I have extracted the first level of keys from multidimensional hash, which look like:

my @string = keys %hash;

print "@string\n";

Bacteroides fragilis (strain YCH46).Agrocybe aegerita (Black poplar mushroom) (Agaricus 
aegerita).Parabacteroides distasonis (strain ATCC 8503 / DSM 20701 / CIP 104284 / JCM 5825 / NCTC 
11152).Pelodictyon phaeoclathratiforme (strain DSM 5477 / BU-1).Clostridium kluyveri (strain NBRC 
12016).Torpedo marmorata (Marbled electric ray).Aethionema grandiflorum (Persian stone-cress).Conus 
consors (Singed cone).Saguinus labiatus (Red-chested mustached tamarin).Staphylococcus haemolyticus 
(strain JCSC1435).Aeromonas salmonicida (strain A449).Acinetobacter genomosp. 13.Staphylococcus 
aureus (strain USA300 / TCH1516).Loxosceles variegata (Recluse spider). and so on...
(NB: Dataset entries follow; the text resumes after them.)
open scoped Classical in
/-- **The two-face ledger with interior payers.**  See the module docstring. -/
theorem ledger_ge_faces_add_interior
    (A₁ : EuclideanSpace ℝ (Fin 3) ≃ₗᵢ[ℝ] EuclideanSpace ℝ (Fin 3)) (t₁ : EuclideanSpace ℝ (Fin 3))
    (A₂ : EuclideanSpace ℝ (Fin 3) ≃ₗᵢ[ℝ] EuclideanSpace ℝ (Fin 3)) (t₂ : EuclideanSpace ℝ (Fin 3))
    (X P₁ P₂ : Finset (EuclideanSpace ℝ (Fin 3))) (R₀ h ρ : ℝ) (hR₀ : 10 ≤ R₀) (hh : 0 ≤ h) (hρ : R₀ ≤ ρ)
    (hX : ∀ p ∈ X, ∀ q ∈ X, p ≠ q → 1 ≤ dist p q)
    (hcell : ∀ p ∈ X, -(2 * R₀) ≤ p 2 ∧ p 2 ≤ h + 2 * R₀ ∧ p 0 ^ 2 + p 1 ^ 2 ≤ ρ ^ 2)
    (hP₁X : P₁ ⊆ X) (hP₂X : P₂ ⊆ X)
    (hP₁ : ∀ p, p ∈ P₁ ↔ (p ∈ (fun q => A₁ q + t₁) '' fccStacking 1 (Real.sqrt (2 / 3)) ∧
      -(2 * R₀) ≤ p 2 ∧ p 2 ≤ -R₀ ∧ p 0 ^ 2 + p 1 ^ 2 ≤ ρ ^ 2))
    (hP₂ : ∀ p, p ∈ P₂ ↔ (p ∈ (fun q => A₂ q + t₂) '' fccStacking 1 (Real.sqrt (2 / 3)) ∧
      h + R₀ ≤ p 2 ∧ p 2 ≤ h + 2 * R₀ ∧ p 0 ^ 2 + p 1 ^ 2 ≤ ρ ^ 2)) :
    2 * (Real.sqrt 2 / 4 * ∑ w ∈ fccSlots, |⟪A₁ w, EuclideanSpace.single (2 : Fin 3) (1 : ℝ)⟫_ℝ|) *
        Real.pi * ρ ^ 2 +
      2 * (Real.sqrt 2 / 4 * ∑ w ∈ fccSlots, |⟪A₂ w, EuclideanSpace.single (2 : Fin 3) (1 : ℝ)⟫_ℝ|) *
        Real.pi * ρ ^ 2 +
      (((X.filter fun y => (X.filter fun q => dist y q = 1).card ≠ 12 ∧
          -R₀ - 2 ≤ y 2 ∧ y 2 ≤ h + R₀ + 2).card : ℕ) : ℝ) -
      (240 * Real.sqrt 2 * Real.pi + 3120 * (4 * R₀ + 2)) * (1 + h) * ρ ≤
      ∑ x ∈ X, ((12 : ℝ) - ((X.filter fun q => dist x q = 1).card : ℝ)) := by
  set e₃ : EuclideanSpace ℝ (Fin 3) := EuclideanSpace.single (2 : Fin 3) (1 : ℝ) with he₃
  set Λ₁ : Set (EuclideanSpace ℝ (Fin 3)) := (fun q => A₁ q + t₁) '' fccStacking 1 (Real.sqrt (2 / 3)) with hΛ₁
  set Λ₂ : Set (EuclideanSpace ℝ (Fin 3)) := (fun q => A₂ q + t₂) '' fccStacking 1 (Real.sqrt (2 / 3)) with hΛ₂
  set Down₁ : Finset (EuclideanSpace ℝ (Fin 3)) := fccSlots.filter (fun w => ⟪A₁ w, e₃⟫_ℝ < 0) with hDown₁
  set Up₂ : Finset (EuclideanSpace ℝ (Fin 3)) := fccSlots.filter (fun w => 0 < ⟪A₂ w, e₃⟫_ℝ) with hUp₂
  set O₁ : EuclideanSpace ℝ (Fin 3) → Finset (EuclideanSpace ℝ (Fin 3)) :=
    fun w => P₁.filter (fun p => p + A₁ w ∉ P₁) with hO₁
  set O₂ : EuclideanSpace ℝ (Fin 3) → Finset (EuclideanSpace ℝ (Fin 3)) :=
    fun w => P₂.filter (fun p => p + A₂ w ∉ P₂) with hO₂
  set deg : EuclideanSpace ℝ (Fin 3) → ℕ := fun x => (X.filter fun q => dist x q = 1).card with hdeg
  set PAY : Finset (EuclideanSpace ℝ (Fin 3)) := X.filter fun y => deg y ≠ 12 ∧
    -R₀ - 2 ≤ y 2 ∧ y 2 ≤ h + R₀ + 2 with hPAY
  set o₁ : EuclideanSpace ℝ (Fin 3) → ℕ := fun x => (Down₁.filter fun w => x ∈ O₁ w).card with ho₁
  set o₂ : EuclideanSpace ℝ (Fin 3) → ℕ := fun x => (Up₂.filter fun w => x ∈ O₂ w).card with ho₂
  set k : EuclideanSpace ℝ (Fin 3) → ℕ := fun x => o₁ x + o₂ x + (if x ∈ PAY then 1 else 0) with hk
  set Rim : Finset (EuclideanSpace ℝ (Fin 3)) := X.filter fun x => (ρ - 8) ^ 2 < x 0 ^ 2 + x 1 ^ 2 with hRim
  have hR₀3 : (3 : ℝ) ≤ R₀ := by linarith
  have hρ0 : (0 : ℝ) ≤ ρ := by linarith
  have hρ8 : (8 : ℝ) ≤ ρ := by linarith
  have hPAYX : PAY ⊆ X := filter_subset _ _
  -- (1) face counts
  have hOut₁ := outerCredits_ge A₁ t₁ P₁ R₀ ρ hR₀3 hρ hP₁
  have hOut₂ := outerCredits_ge_top A₂ t₂ P₂ R₀ h ρ hR₀3 hρ hP₂
  -- (2) the sum of the credits
  have hk_sum : ∑ x ∈ X, (k x : ℝ) = ∑ w ∈ Down₁, ((O₁ w).card : ℝ) + ∑ w ∈ Up₂, ((O₂ w).card : ℝ) +
      (PAY.card : ℝ) := by
    have hN1 : ∑ x ∈ X, o₁ x = ∑ w ∈ Down₁, (O₁ w).card := by
      simp only [ho₁]
      rw [Finset.sum_congr rfl (fun x _ => Finset.card_filter (fun w => x ∈ O₁ w) Down₁), Finset.sum_comm]
      refine sum_congr rfl fun w _ => ?_
      rw [← Finset.card_filter, filter_mem_eq_inter, inter_eq_right.2 ((filter_subset _ _).trans hP₁X)]
    have hN2 : ∑ x ∈ X, o₂ x = ∑ w ∈ Up₂, (O₂ w).card := by
      simp only [ho₂]
      rw [Finset.sum_congr rfl (fun x _ => Finset.card_filter (fun w => x ∈ O₂ w) Up₂), Finset.sum_comm]
      refine sum_congr rfl fun w _ => ?_
      rw [← Finset.card_filter, filter_mem_eq_inter, inter_eq_right.2 ((filter_subset _ _).trans hP₂X)]
    have hN3 : ∑ x ∈ X, (if x ∈ PAY then 1 else 0) = PAY.card := by
      rw [← Finset.card_filter, filter_mem_eq_inter, inter_eq_right.2 hPAYX]
    have hN : ∑ x ∈ X, k x = ∑ w ∈ Down₁, (O₁ w).card + ∑ w ∈ Up₂, (O₂ w).card + PAY.card := by
      simp only [hk, sum_add_distrib, hN1, hN2, hN3]
    have := congrArg (Nat.cast : ℕ → ℝ) hN
    push_cast at this
    exact this
  -- (3) per-ball facts
  have hdeg12 : ∀ x, deg x ≤ 12 := fun x => card_filter_dist_eq_one_le_twelve X hX x
  have ho₁le : ∀ x, o₁ x ≤ 12 := fun x =>
    (card_filter_le _ _).trans ((card_filter_le _ _).trans (by rw [card_fccSlots]))
  have ho₂le : ∀ x, o₂ x ≤ 12 := fun x =>
    (card_filter_le _ _).trans ((card_filter_le _ _).trans (by rw [card_fccSlots]))
  have hk25 : ∀ x, k x ≤ 25 := by
    intro x
    have h3 : (if x ∈ PAY then 1 else 0) ≤ 1 := by split_ifs <;> norm_num
    have := ho₁le x; have := ho₂le x
    simp only [hk]; omega
  have ho₁pos : ∀ x, o₁ x ≠ 0 → x ∈ P₁ ∧ ∃ w ∈ Down₁, x + A₁ w ∉ P₁ := by
    intro x hx
    obtain ⟨w, hw⟩ := Finset.card_pos.1 (Nat.pos_of_ne_zero hx)
    rw [mem_filter] at hw
    obtain ⟨hwD, hxO⟩ := hw
    rw [hO₁, mem_filter] at hxO
    exact ⟨hxO.1, w, hwD, hxO.2⟩
  have ho₂pos : ∀ x, o₂ x ≠ 0 → x ∈ P₂ ∧ ∃ w ∈ Up₂, x + A₂ w ∉ P₂ := by
    intro x hx
    obtain ⟨w, hw⟩ := Finset.card_pos.1 (Nat.pos_of_ne_zero hx)
    rw [mem_filter] at hw
    obtain ⟨hwU, hxO⟩ := hw
    rw [hO₂, mem_filter] at hxO
    exact ⟨hxO.1, w, hwU, hxO.2⟩
  -- an outer vacancy off the rim sits at the outer face
  have ho₁low : ∀ x, o₁ x ≠ 0 → x 0 ^ 2 + x 1 ^ 2 ≤ (ρ - 8) ^ 2 → x 2 < -(2 * R₀) + 1 := by
    intro x hx hrim
    obtain ⟨hxP, w₀, hw₀, hxw₀⟩ := ho₁pos x hx
    have hw₀' := mem_filter.1 hw₀
    exact low_of_down_vacancy A₁ t₁ P₁ R₀ ρ hρ8 hP₁ hxP hw₀'.1 hw₀'.2 hxw₀ hrim
  have ho₂high : ∀ x, o₂ x ≠ 0 → x 0 ^ 2 + x 1 ^ 2 ≤ (ρ - 8) ^ 2 → h + 2 * R₀ - 1 < x 2 := by
    intro x hx hrim
    obtain ⟨hxP, w₀, hw₀, hxw₀⟩ := ho₂pos x hx
    have hw₀' := mem_filter.1 hw₀
    exact high_of_up_vacancy A₂ t₂ P₂ R₀ h ρ hρ8 hP₂ hxP hw₀'.1 hw₀'.2 hxw₀ hrim
  have hk_le : ∀ x ∈ X, ¬ ((ρ - 8) ^ 2 < x 0 ^ 2 + x 1 ^ 2) → (k x : ℝ) ≤ 12 - (deg x : ℝ) := by
    intro x hx hrim
    push Not at hrim
    have hrim2 : x 0 ^ 2 + x 1 ^ 2 ≤ (ρ - 2) ^ 2 := by nlinarith
    by_cases h1 : o₁ x ≠ 0
    · -- outer vacancy of the bottom sample: low, no foreign contact, all credited slots empty
      obtain ⟨hxP, w₀, hw₀, hxw₀⟩ := ho₁pos x h1
      have hxlow := ho₁low x h1 hrim
      have hxΛ : x ∈ Λ₁ := ((hP₁ x).1 hxP).1
      have hnofor : (X.filter fun q => dist x q = 1 ∧ q ∉ Λ₁).card = 0 := by
        rw [Finset.card_eq_zero, Finset.eq_empty_iff_forall_notMem]
        intro q hq
        rw [mem_filter] at hq
        obtain ⟨hqX, hxq, hqΛ⟩ := hq
        exact not_foreign_of_low A₁ t₁ X P₁ R₀ h ρ hR₀3 hρ hX hcell hP₁X hP₁ hxlow hrim2 hqX hqΛ hxq
      have hled := twelve_sub_degree_eq A₁ t₁ x X hxΛ
      rw [hnofor] at hled
      have hsub : (Down₁.filter fun w => x ∈ O₁ w) ⊆ fccSlots.filter fun w => x + A₁ w ∉ X := by
        intro w hw
        rw [mem_filter] at hw ⊢
        obtain ⟨hwD, hxO⟩ := hw
        have hwD' := mem_filter.1 hwD
        rw [hO₁, mem_filter] at hxO
        exact ⟨hwD'.1, outerSlot_not_mem A₁ t₁ X P₁ R₀ h ρ hcell hP₁ (mem_fcc_of_mem_fccSlots hwD'.1)
          hwD'.2.le hxO.1 hxO.2⟩
      have ho₁x : o₁ x ≤ (fccSlots.filter fun w => x + A₁ w ∉ X).card := card_le_card hsub
      have ho₂x : o₂ x = 0 := by
        by_contra h2
        have := ho₂high x h2 hrim
        linarith
      have hind : (if x ∈ PAY then 1 else 0) = 0 := by
        rw [if_neg]
        intro hmem
        rw [hPAY, mem_filter] at hmem
        have := hmem.2.2.1
        linarith
      have hkx : k x = o₁ x := by simp only [hk, ho₂x, hind, add_zero]
      rw [hkx]
      have h3 : ((o₁ x : ℕ) : ℤ) ≤ 12 - ((deg x : ℕ) : ℤ) := by
        have := hled; simp only [hdeg]; omega
      have h4 : ((o₁ x : ℕ) : ℝ) ≤ ((12 - ((deg x : ℕ) : ℤ) : ℤ) : ℝ) := by exact_mod_cast h3
      push_cast at h4
      exact h4
    · push Not at h1
      by_cases h2 : o₂ x ≠ 0
      · obtain ⟨hxP, w₀, hw₀, hxw₀⟩ := ho₂pos x h2
        have hxhigh := ho₂high x h2 hrim
        have hxΛ : x ∈ Λ₂ := ((hP₂ x).1 hxP).1
        have hnofor : (X.filter fun q => dist x q = 1 ∧ q ∉ Λ₂).card = 0 := by
          rw [Finset.card_eq_zero, Finset.eq_empty_iff_forall_notMem]
          intro q hq
          rw [mem_filter] at hq
          obtain ⟨hqX, hxq, hqΛ⟩ := hq
          exact not_foreign_of_high A₂ t₂ X P₂ R₀ h ρ hR₀3 hρ hX hcell hP₂X hP₂ hxhigh hrim2 hqX hqΛ hxq
        have hled := twelve_sub_degree_eq A₂ t₂ x X hxΛ
        rw [hnofor] at hled
        have hsub : (Up₂.filter fun w => x ∈ O₂ w) ⊆ fccSlots.filter fun w => x + A₂ w ∉ X := by
          intro w hw
          rw [mem_filter] at hw ⊢
          obtain ⟨hwU, hxO⟩ := hw
          have hwU' := mem_filter.1 hwU
          rw [hO₂, mem_filter] at hxO
          exact ⟨hwU'.1, outerSlot_not_mem_top A₂ t₂ X P₂ R₀ h ρ hcell hP₂ (mem_fcc_of_mem_fccSlots hwU'.1)
            hwU'.2.le hxO.1 hxO.2⟩
        have ho₂x : o₂ x ≤ (fccSlots.filter fun w => x + A₂ w ∉ X).card := card_le_card hsub
        have hind : (if x ∈ PAY then 1 else 0) = 0 := by
          rw [if_neg]
          intro hmem
          rw [hPAY, mem_filter] at hmem
          have := hmem.2.2.2
          linarith
        have hkx : k x = o₂ x := by simp only [hk, h1, hind, zero_add, add_zero]
        rw [hkx]
        have h3 : ((o₂ x : ℕ) : ℤ) ≤ 12 - ((deg x : ℕ) : ℤ) := by
          have := hled; simp only [hdeg]; omega
        have h4 : ((o₂ x : ℕ) : ℝ) ≤ ((12 - ((deg x : ℕ) : ℤ) : ℤ) : ℝ) := by exact_mod_cast h3
        push_cast at h4
        exact h4
      · push Not at h2
        have hkx : k x = (if x ∈ PAY then 1 else 0) := by simp only [hk, h1, h2, zero_add]
        rw [hkx]
        split_ifs with hmem
        · have hne : deg x ≠ 12 := (mem_filter.1 hmem).2.1
          have hle := hdeg12 x
          have : (deg x : ℝ) ≤ 11 := by exact_mod_cast (by omega : deg x ≤ 11)
          push_cast; linarith
        · have : (deg x : ℝ) ≤ 12 := by exact_mod_cast hdeg12 x
          push_cast; linarith
  -- (4) the rim count
  have hRim : (Rim.card : ℝ) ≤ 120 * (4 * R₀ + 2) * (1 + h) * ρ := by
    have hsep : ∀ p ∈ Rim, ∀ q ∈ Rim, p ≠ q → 1 ≤ dist p q :=
      fun p hp q hq hpq => hX p (mem_filter.1 hp).1 q (mem_filter.1 hq).1 hpq
    have hmem : ∀ p ∈ Rim, -(2 * R₀) ≤ p 2 ∧ p 2 ≤ h + 2 * R₀ ∧ (ρ - 8) ^ 2 < p 0 ^ 2 + p 1 ^ 2 ∧
        p 0 ^ 2 + p 1 ^ 2 ≤ ρ ^ 2 := by
      intro p hp
      obtain ⟨hpX, hpr⟩ := mem_filter.1 hp
      obtain ⟨a, b, c⟩ := hcell p hpX
      exact ⟨a, b, hpr, c⟩
    have key := card_mul_le_of_separated_in_shell Rim hsep (-(2 * R₀)) (h + 2 * R₀) (ρ - 8) ρ (by linarith)
      (by linarith) (by linarith) hmem
    have e : (h + 2 * R₀ - -(2 * R₀) + 2) * (Real.pi * (ρ + 1) ^ 2 - Real.pi * (ρ - 8 - 1) ^ 2) =
        (Real.pi / 6) * (6 * (h + 4 * R₀ + 2) * (20 * ρ - 80)) := by ring
    rw [e] at key
    have hπ : 0 < Real.pi / 6 := by positivity
    have h1 : (Rim.card : ℝ) ≤ 6 * (h + 4 * R₀ + 2) * (20 * ρ - 80) := le_of_mul_le_mul_right
      (by linarith [key]) hπ
    have h2 : h + 4 * R₀ + 2 ≤ (4 * R₀ + 2) * (1 + h) := by nlinarith
    have h3 : 20 * ρ - 80 ≤ 20 * ρ := by linarith
    have h4 : (0 : ℝ) ≤ h + 4 * R₀ + 2 := by linarith
    nlinarith
  -- (5) pointwise and sum
  have hpt : ∀ x ∈ X, (k x : ℝ) - 25 * (if (ρ - 8) ^ 2 < x 0 ^ 2 + x 1 ^ 2 then 1 else 0) ≤
      12 - (deg x : ℝ) := by
    intro x hx
    split_ifs with hr
    · have h1 : (k x : ℝ) ≤ 25 := by exact_mod_cast hk25 x
      have h2 : (deg x : ℝ) ≤ 12 := by exact_mod_cast hdeg12 x
      linarith
    · have := hk_le x hx hr; simpa using this
  have hsum := Finset.sum_le_sum hpt
  rw [sum_sub_distrib, ← mul_sum, sum_boole] at hsum
  rw [hk_sum] at hsum
  have hDeg : ∑ x ∈ X, ((12 : ℝ) - ((X.filter fun q => dist x q = 1).card : ℝ)) =
      ∑ x ∈ X, ((12 : ℝ) - (deg x : ℝ)) := rfl
  rw [hDeg]
  have hRimdef : (X.filter fun x => (ρ - 8) ^ 2 < x 0 ^ 2 + x 1 ^ 2) = Rim := rfl
  rw [hRimdef] at hsum
  have hpos : 0 ≤ Real.sqrt 2 * Real.pi * h * ρ := by positivity
  have hpos2 : (0 : ℝ) ≤ (4 * R₀ + 2) * (1 + h) * ρ := by positivity
  linarith [hOut₁, hOut₂, hsum, hRim, hpos, hpos2]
I am trying to count how many times a same organism is repeated (I know for sure that some of there are repeated many times).

I have tried this code:

my %count;

foreach my $os (@string)  
{ 
$count{$os}++; 
} 


foreach my $os (sort keys %count)  
{ 
print $os, " ", $count{$os}, "\n";
} 

But I obtain the output like all of the organisms where just appearing once, although I know that is not the case.

Strangely, when I tried to define a test string manually with some organisms repeated, the code worked.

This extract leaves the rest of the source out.